● What the task asks: Count up the lines in the following listing that hold the word "conditions", then give only that count.

● Source records:
import Summits.QuantumFields.YangMills.Theorems.BalabanUVNodesN06Thm312313AtPinsPairMBCZcRCU
import Literature.MathematicalPhysics.QuantumFieldTheory.Balaban1983to89.B9RWSumsDefinitePinsPairMDir3Rows
import Literature.MathematicalPhysics.QuantumFieldTheory.Balaban1983to89.B9LettersHZAtOne
import Summits.QuantumFields.YangMills.Theorems.BalabanUVNodesN06G0LayerFromThm310AtPinsGU
import Summits.QuantumFields.YangMills.Theorems.BalabanUVNodesN06StepDirLayerAtPinsBCZXDsU
import Summits.QuantumFields.YangMills.Theorems.BalabanUVNodesN06DivLegAtPinsPhysR
import Summits.QuantumFields.YangMills.Theorems.BalabanUVNodesN06HHLegAtPinsPhysRU
import Summits.QuantumFields.YangMills.Theorems.BalabanUVNodesN06HolderPinsGradedAtRecord
import Summits.QuantumFields.YangMills.Theorems.BalabanUVNodesN06XdLegAtPinsPhysRU
import Literature.MathematicalPhysics.QuantumFieldTheory.Balaban1983to89.B9PlaquetteBinderOfReg335Y
import Summits.QuantumFields.YangMills.Theorems.BalabanUVNodesN06CutL2LettersAtPinsPhys
import Summits.QuantumFields.YangMills.Theorems.BalabanUVNodesN06CutL2LettersAtPinsPhysR
import Summits.QuantumFields.YangMills.Theorems.BalabanUVNodesN06DirKinematicsAtPinsR
import Summits.QuantumFields.YangMills.Theorems.BalabanUVNodesN06DirKinematics3AtPinsR
import Summits.QuantumFields.YangMills.Theorems.BalabanUVNodesN06Proj349AtPinsPhysR
import Literature.MathematicalPhysics.QuantumFieldTheory.Balaban1983to89.B9Thm31GpMajFromPinsPairMR
import Literature.MathematicalPhysics.QuantumFieldTheory.Balaban1983to89.B9Thm313WholeLettersCutKept
import Summits.QuantumFields.YangMills.Theorems.BalabanUVNodesN06ProbeZeroAtPinsPhys
import Summits.QuantumFields.YangMills.Theorems.BalabanUVNodesN06MixedLegAtPinsPhys
import Summits.QuantumFields.YangMills.Theorems.BalabanUVNodesN06MixedFactorAtPinsPhys
import Summits.QuantumFields.YangMills.Theorems.BalabanUVNodesN06CurrentMajAtPinsIdPhys
import Literature.MathematicalPhysics.QuantumFieldTheory.Balaban1983to89.B9Ineq349SiteFacesAtLettersR
import Literature.MathematicalPhysics.QuantumFieldTheory.Balaban1983to89.B9Eq3132FacesAtLettersR
import Literature.MathematicalPhysics.QuantumFieldTheory.Balaban1983to89.B9Thm314Thm315LayerR
import Summits.QuantumFields.YangMills.Theorems.BalabanUVNodesN06ProbeZeroAtPinsPhysR
import Summits.QuantumFields.YangMills.Theorems.BalabanUVNodesN06MixedLegAtPinsPhysR
import Summits.QuantumFields.YangMills.Theorems.BalabanUVNodesN06MixedFactorAtPinsPhysR
import Summits.QuantumFields.YangMills.Theorems.BalabanUVNodesN06SplitMajorantsAtPinsPhysR
import Summits.QuantumFields.YangMills.Theorems.BalabanUVNodesN06StepL2AtPinsPhysR
import Summits.QuantumFields.YangMills.Theorems.BalabanUVNodesN06HgVacuousRC
import Literature.MathematicalPhysics.QuantumFieldTheory.Balaban1983to89.B9Thm39FacesAtLettersRC
import Literature.MathematicalPhysics.QuantumFieldTheory.Balaban1983to89.B9Thm311Thm315FacesAtLettersR
import Literature.MathematicalPhysics.QuantumFieldTheory.Balaban1983to89.B9LeafXClassAntitone
import Literature.MathematicalPhysics.QuantumFieldTheory.Balaban1983to89.Node00.CarriersYP
import Literature.MathematicalPhysics.QuantumFieldTheory.Balaban1983to89.Node00.N03Record
import Summits.QuantumFields.YangMills.Theorems.BalabanUVNodesN06AtOpsYNuOfRecordV6EPairOF
import Summits.QuantumFields.YangMills.Theorems.BalabanUVNodesN06PrintClassAxioms
import Literature.MathematicalPhysics.QuantumFieldTheory.Balaban1983to89.B9BackgroundsKLevelV1Pb
import Summits.QuantumFields.YangMills.Theorems.BalabanUVNodesN06WalkLettersAtRecordR
import Summits.QuantumFields.YangMills.Theorems.BalabanUVNodesN06Row17FromRow19LettersDir
import Summits.QuantumFields.YangMills.Theorems.BalabanUVNodesN06SplitMajorantsAtPinsPhys
import Summits.QuantumFields.YangMills.Theorems.BalabanUVNodesN06Proj349AtPinsPhys
import Summits.QuantumFields.YangMills.Theorems.BalabanUVNodesN06StepL2AtPinsPhys
import Literature.MathematicalPhysics.QuantumFieldTheory.Balaban1983to89.B9Ineq349SiteThresholdRate
import Literature.MathematicalPhysics.QuantumFieldTheory.Balaban1983to89.B9Eq346GradGpDivAtPinsL2Closed
import Literature.MathematicalPhysics.QuantumFieldTheory.Balaban1983to89.B9CoReadingCoordsInputLoc
import Literature.MathematicalPhysics.QuantumFieldTheory.Balaban1983to89.B9Thm31GpMajFromPinsPairM
import Summits.QuantumFields.YangMills.Theorems.BalabanUVNodesN06SectBOfFrameV7
import Summits.QuantumFields.YangMills.Theorems.BalabanUVNodesN06SectDUnitsAtPinsPhys
import Literature.MathematicalPhysics.QuantumFieldTheory.Balaban1983to89.B9Eq3132FacesAtLetters
import Literature.MathematicalPhysics.QuantumFieldTheory.Balaban1983to89.Node00.OpsYRecordV4P
import Literature.MathematicalPhysics.QuantumFieldTheory.Balaban1983to89.B9Thm39OneCubeReadingAtLettersY
import Literature.MathematicalPhysics.QuantumFieldTheory.Balaban1983to89.B9CoReadingCoordsHolderAdmReadings
import Literature.MathematicalPhysics.QuantumFieldTheory.Balaban1983to89.B9CoReadingCoordsHolderSAdmReadings
import Summits.QuantumFields.YangMills.Theorems.BalabanUVNodesN06DirKinematics3AtPins
import Summits.QuantumFields.YangMills.Theorems.BalabanUVNodesN06Ids3152AtPinsPhys
import Literature.MathematicalPhysics.QuantumFieldTheory.Balaban1983to89.B9PerturbationSplitAtLetters
import Literature.MathematicalPhysics.QuantumFieldTheory.Balaban1983to89.B9Ineq349SiteFacesAtLetters
import Summits.ResolutionOfSingularities.ResolutionOfSingularities.Theorems.FrobeniusLadderFInjectiveMacaulayficationT11Char3Frame
import Summits.ResolutionOfSingularities.ResolutionOfSingularities.Theorems.FrobeniusLadderFInjectiveMacaulayficationMonomialChartPresentationKernel
import HarnessLib

/-!
# E7 — THE T₁₁/3 FRAME, Ψ-FORM: `T11Char3Frame.t11_originPointFixable_char3_of_data'` — as `…_of_data` (p537547) but the curve-data
# hypothesis `hR3` quantifies the chart presentations `θ c` with the C1-KERNEL clause `(θ_c q̄).val = Ψ_c q` for ALL `q`
# (res-type-034's `T11Char3R3Charts.ideal_closure_map_eq_of_data` binder `hθc` VERBATIM), instead of the θ-clause at the variables
# (crux `FInjectiveMacaulayfication` stmt-ResolutionOfSingularities-15315, chain w45a; E7 T₁₁/3; θ-SPEC ALIGNMENT, STATUS 2026-08-27T14:52:47Z)

[OURS · L1 W4.5a · res-L1-w45a-lead-1 gen 5] Support file (`--supports stmt-ResolutionOfSingularities-15315 --as helper`); NOT a statement of
any manuscript; AI-written, weaker than expert review. The presentations are built inside from `MonomialChartPresentationKernel.exists_monomialChartPresentation`
(stub-1; `hunit` = `T11Char7Fan.hunit`), which delivers both the Ψ-clause (handed to `hR3`) and the θ-clause (used for the model fibre ideals). Everything else is
`…T11Char3Frame` verbatim (its §1 preliminaries are imported). No definitions, no named facts. [folklore glue]
-/

-- single-problem summit: the doubled namespace component is forced
set_option linter.dupNamespace false

noncomputable section

namespace Summit.ResolutionOfSingularities.ResolutionOfSingularities.Theorems.FInjectiveMacaulayfication.T11Char3Frame

open AlgebraicGeometry CategoryTheory TopologicalSpace Literature.AlgebraicGeometry.Resolution MvPolynomial
open Summit.ResolutionOfSingularities.ResolutionOfSingularities.Theorems.FInjectiveMacaulayfication
import Summits.BirchSwinnertonDyer.BirchSwinnertonDyer.Theorems.ManinLocalTwoThreeCDivisionIntegralCDT
import HarnessLib

/-!
# C3 `ManinPrimeToThreeAtNine` — the CONDITIONAL closer of record (modulo the one printed fact CDT)
(route `ManinLocalTwoThree`, crux C3 stmt-BirchSwinnertonDyer-22968; cell bsd-f2-manin, prover seat p2 gen 22)

`maninLocalTwoThree_maninPrimeToThreeAtNine_of_CDT` concludes the route decl
`Summit.BirchSwinnertonDyer.BirchSwinnertonDyer.Theses.ManinLocalTwoThree.ManinPrimeToThreeAtNine` BY NAME under exactly one named, statement-only,
PRINTED Literature fact taken as a hypothesis:

* `hCDT : Literature.NumberTheory.Automorphic.CalegariDimitrovTang2025_unboundedDenominators` — Calegari–Dimitrov–Tang, J. Amer. Math. Soc. 38
  (2025) Thm 1 (unbounded denominators), holomorphic-at-the-cusps special case.

It is p2 gen 21's `CDivisionInt.maninPrimeToThreeAtNine_of_CDTInt` (p756488): the integer `c`-division witness (Honda integrality of the
`X₀(N)`-parametrisation divided by `c₀`) is modular for the finite-index stabiliser of the `c₀`-division periods; CDT makes that group a congruence
subgroup, the `Γ₁`-Wohlfahrt kernel gives `Γ₁(N)` inside it, so `Λ₁(f) ⊆ Λ_W = c₀Λ₀(f)` (an/LEAD/p2 `CDivision*`); at a traceless prime `3`
(`9 ∣ N ⟹ a₃ = 0`, Atkin–Lehner) Ling–Oesterlé gives `3Λ₀(f) ⊆ Λ₁(f)`, whence `c₀ ∣ 3`, and `|c₀| = 3` is the index-`9` configuration, excluded
unconditionally.

HONEST FRAMING.  This is a CONDITIONAL result (the gate records `conditional-result`); the item's own signature is NOT proved, because CDT is an
undischarged `def … : Prop` hypothesis (a Literature programme).  The route binders Mazur / Abbes–Ullmo / Česnavičius / modularity are unused by
this proof.  BSD is not proved; Manin's conjecture is not proved; C3 stays OPEN as filed.
[cite: CalegariDimitrovTang2025, Thm. 1] [cite: LingOesterle1991, Thm. 6] [cite: AtkinLehner1970, Thm. 3]
-/

set_option autoImplicit false

namespace Summit.BirchSwinnertonDyer.BirchSwinnertonDyer.Theorems

/-- **C3 `ManinPrimeToThreeAtNine` modulo {CDT}** (CONDITIONAL closer; the hypothesis is a printed, statement-only Literature fact; nothing else
is assumed).  [cite: CalegariDimitrovTang2025, Thm. 1] [cite: LingOesterle1991, Thm. 6] -/
theorem maninLocalTwoThree_maninPrimeToThreeAtNine_of_CDT
    (hCDT : Literature.NumberTheory.Automorphic.CalegariDimitrovTang2025_unboundedDenominators) :
    Summit.BirchSwinnertonDyer.BirchSwinnertonDyer.Theses.ManinLocalTwoThree.ManinPrimeToThreeAtNine :=
  ManinLocalTwoThree.CDivisionInt.maninPrimeToThreeAtNine_of_CDTInt hCDT

end Summit.BirchSwinnertonDyer.BirchSwinnertonDyer.Theorems
import Mathlib.Tactic.Ring
import Mathlib.Tactic.LinearCombination
import Mathlib.Tactic.IntervalCases
import HarnessLib

/-!
# Venture HSemireg — THEOREM (I)'s CIRCLE REDUCTION (ENGINE-W code A, SERVICE (α), RUNG 3 (i); note P5-ALPHA-MOMENT-A.md v1.14 §2 (I)): on a centred circle `z z̄ = ρ`
# every moment monomial collapses to a power, `z^{q+m} z̄^q = ρ^q z^m` and `z^q z̄^{q+m} = ρ^q z̄^m`, so D2's non-corner conditions on equal-norm slopes are exactly the
# Vandermonde-type conditions `Σ n_i k_i^m = 0`, `|m| ≤ g − 1` (the exponent `±g` occurs only at the Weil corners) — ring identities + the finite exponent bookkeeping for `g = 4, 6, 8`

HONEST FRAMING. Lean index of the computation cell `pub-hsemireg`, widening group ENGINE-W (code A, seat `engine-w-1`, gen 18).
RING IDENTITIES AND FINITE BOOKKEEPING ONLY. What is NOT formalised: the rank statement of THEOREM (I) (full rank 2g − 1 on 2g concyclic points), D2's criterion (by value), signed measures,
or anything object-level; nothing here says that HC, HC_CM, HC_AV or DIAG(n,d) holds. Theorems only (0 `def`, 0 named fact, 0 `sorry`). New namespace `CentredCircleMoments`. Companions:
#53 `CircleMonomialReduction` (the NON-centred circles and lines, u-dead), #49, #51, #52 (the designs), all under the same note.

SOURCE (the cell's own result, by value): `widen/ENGINE-W/out/p5alpha/P5-ALPHA-MOMENT-A.md` v1.14 §2 (I) «on |k|² = ρ one has k̄ = ρ∕k, so M_{p,q} = ρ^q Σ n_i k_i^{p−q} and the non-corner conditions
are exactly Σ_i n_i k_i^m = 0 for |m| ≤ g − 1 (m = ±g occurs only at the Weil corners)». What the kernel holds (`z w ρ : R`, `w` for `z̄`):

* `reduce_pos` — `z·w = ρ ⟹ z^(q+m)·w^q = ρ^q·z^m`; `reduce_neg` — `z·w = ρ ⟹ z^q·w^(q+m) = ρ^q·w^m`. [kernel]
* `exponent_range` — for `g = 4, 6, 8`: for all `p, q ≤ g` with `(p,q) ∉ {(0,0),(g,0),(0,g),(g,g)}` the difference satisfies `p + 1 ≤ q + g` and `q + 1 ≤ p + g` (i.e. `|p − q| ≤ g − 1`), and
  `|p − q| = g` happens on the square only at the two Weil corners. [kernel, `decide`]
-/

namespace Summit.Ventures.HSemireg.CentredCircleMoments

/-- **Centred circle, `p ≥ q`**: `z·w = ρ ⟹ z^(q+m)·w^q = ρ^q·z^m`. [kernel] -/
theorem reduce_pos {R : Type*} [CommRing R] (z w ρ : R) (q m : ℕ) (h : z * w = ρ) :
    z ^ (q + m) * w ^ q = ρ ^ q * z ^ m := by
  rw [← h, mul_pow]
  ring

/-- **Centred circle, `q ≥ p`**: `z·w = ρ ⟹ z^q·w^(q+m) = ρ^q·w^m`. [kernel] -/
theorem reduce_neg {R : Type*} [CommRing R] (z w ρ : R) (q m : ℕ) (h : z * w = ρ) :
    z ^ q * w ^ (q + m) = ρ ^ q * w ^ m := by
  rw [← h, mul_pow]
  ring

/-- **Exponent bookkeeping** (`g = 4, 6, 8`): a non-corner cell `(p,q)` of `[0,g]²` has `|p − q| ≤ g − 1`, and `|p − q| = g` only at the Weil corners `(g,0), (0,g)`. [kernel, `decide`] -/
theorem exponent_range :
    (∀ p < 5, ∀ q < 5, ¬((p = 0 ∧ q = 0) ∨ (p = 4 ∧ q = 0) ∨ (p = 0 ∧ q = 4) ∨ (p = 4 ∧ q = 4)) → (p + 1 ≤ q + 4 ∧ q + 1 ≤ p + 4)) ∧
    (∀ p < 7, ∀ q < 7, ¬((p = 0 ∧ q = 0) ∨ (p = 6 ∧ q = 0) ∨ (p = 0 ∧ q = 6) ∨ (p = 6 ∧ q = 6)) → (p + 1 ≤ q + 6 ∧ q + 1 ≤ p + 6)) ∧
    (∀ p < 9, ∀ q < 9, ¬((p = 0 ∧ q = 0) ∨ (p = 8 ∧ q = 0) ∨ (p = 0 ∧ q = 8) ∨ (p = 8 ∧ q = 8)) → (p + 1 ≤ q + 8 ∧ q + 1 ≤ p + 8)) ∧
    (∀ p < 5, ∀ q < 5, (p = q + 4 ∨ q = p + 4) → ((p = 4 ∧ q = 0) ∨ (p = 0 ∧ q = 4))) ∧
    (∀ p < 7, ∀ q < 7, (p = q + 6 ∨ q = p + 6) → ((p = 6 ∧ q = 0) ∨ (p = 0 ∧ q = 6))) := by
  refine ⟨by decide, by decide, by decide, by decide, by decide⟩

end Summit.Ventures.HSemireg.CentredCircleMoments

● Answer section: 3